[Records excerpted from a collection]
#####
import Summits.HubbardSuperconductivity.HubbardSuperconductivity.Theorems.AnisotropyChordTransferFibre3FinX3Eval

/-!
# Route `AnisotropyChord` / H0 rotor rung: FIN per-`L` GM₃ (X5), `L = 27` — rows `N₁` / D / side-condition cell facts, part `p29`

Kernel facts (`decide +kernel`) for cert cells 77, 78 of the per-`L` grid of `L = 27`: `xbnCellAny2` (row `N₁` on XB2 point wedges recomputed in the kernel, exporting the literal brackets `nt ⊇ T⁺ − 3λ₂` and `tb ⊇ T⁺·D`), `xdCellAnyN0` (row D, reads `nt`), `sdCellAnyZN` (side condition, reads `nt`); evaluators `…FinX3Eval` / `…FinX5Eval`; constants from the compiled design probe (x3probe/x3plan, margins c ×0.985, b ×1.03, aD ×1.03); assembled in `…FinX5GM3TwentySeven`.
Prover seat `hubbard-h0-rotor-p3` g8; helper for piece A = stmt-HubbardSuperconductivity-23918 of rung 19089 (`--supports`, helper class).
WHAT THIS IS NOT: nothing here proves superconductivity in the Hubbard model (rotor TARGET as worded stays FALSE, g15 verdict); kernel facts for the FIN certificate of ONE conditional reduction.  Tree imports only; zero data; standard axioms.
-/

set_option linter.dupNamespace false
set_option autoImplicit false

namespace Summit.HubbardSuperconductivity.HubbardSuperconductivity.Theorems.AnisotropyChord.Transfer.Fibre3

namespace FinXD

open FinXB FinCell Hole2

set_option maxHeartbeats 4000000 in
/-- row `N₁` of cell 77 of `L = 27` (`c = 121/200`), exporting `nt`, `tb`. [folklore] -/
theorem xn27_77 : xbnCellAny2 27 (49/50 : ℚ) 490832792607542 503103612422731 (121/200 : ℚ) ((-1558069418943 : ℤ), (3974951057887 : ℤ)) ((1470931320986826 : ℤ), (1513294775742937 : ℤ)) = true := by decide +kernel

set_option maxHeartbeats 4000000 in
/-- row D of cell 77 of `L = 27` (`aD = 41/500`). [folklore] -/
theorem xd27_77 : xdCellAnyN0 27 (49/50 : ℚ) 490832792607542 503103612422731 (41/500 : ℚ) ((-1558069418943 : ℤ), (3974951057887 : ℤ)) = true := by decide +kernel

set_option maxHeartbeats 4000000 in
/-- side condition of cell 77 of `L = 27` (`c, b = 66/100, aD`). [folklore] -/
theorem sd27_77 : sdCellAnyZN 27 (49/50 : ℚ) 100 490832792607542 503103612422731 ((121/200 : ℚ), (66 : ℕ), (41/500 : ℚ)) ((-1558069418943 : ℤ), (3974951057887 : ℤ)) = true := by decide +kernel

set_option maxHeartbeats 4000000 in
/-- row `N₁` of cell 78 of `L = 27` (`c = 121/200`), exporting `nt`, `tb`. [folklore] -/
theorem xn27_78 : xbnCellAny2 27 (49/50 : ℚ) 503103612422731 515681202733300 (121/200 : ℚ) ((-1469156042822 : ℤ), (4058502589830 : ℤ)) ((1507832469123093 : ℤ), (1551111322892008 : ℤ)) = true := by decide +kernel

set_option maxHeartbeats 4000000 in
/-- row D of cell 78 of `L = 27` (`aD = 41/500`). [folklore] -/
theorem xd27_78 : xdCellAnyN0 27 (49/50 : ℚ) 503103612422731 515681202733300 (41/500 : ℚ) ((-1469156042822 : ℤ), (4058502589830 : ℤ)) = true := by decide +kernel

set_option maxHeartbeats 4000000 in
/-- side condition of cell 78 of `L = 27` (`c, b = 67/100, aD`). [folklore] -/
theorem sd27_78 : sdCellAnyZN 27 (49/50 : ℚ) 100 503103612422731 515681202733300 ((121/200 : ℚ), (67 : ℕ), (41/500 : ℚ)) ((-1469156042822 : ℤ), (4058502589830 : ℤ)) = true := by decide +kernel

end FinXD

end Summit.HubbardSuperconductivity.HubbardSuperconductivity.Theorems.AnisotropyChord.Transfer.Fibre3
#####
Task prompt:
Print, from the entries above, the line with "D of cell 77", the line with "condition of cell 77" and all lines between them, exactly and with nothing else.

Task answer:
/-- row D of cell 77 of `L = 27` (`aD = 41/500`). [folklore] -/
theorem xd27_77 : xdCellAnyN0 27 (49/50 : ℚ) 490832792607542 503103612422731 (41/500 : ℚ) ((-1558069418943 : ℤ), (3974951057887 : ℤ)) = true := by decide +kernel

set_option maxHeartbeats 4000000 in
/-- side condition of cell 77 of `L = 27` (`c, b = 66/100, aD`). [folklore] -/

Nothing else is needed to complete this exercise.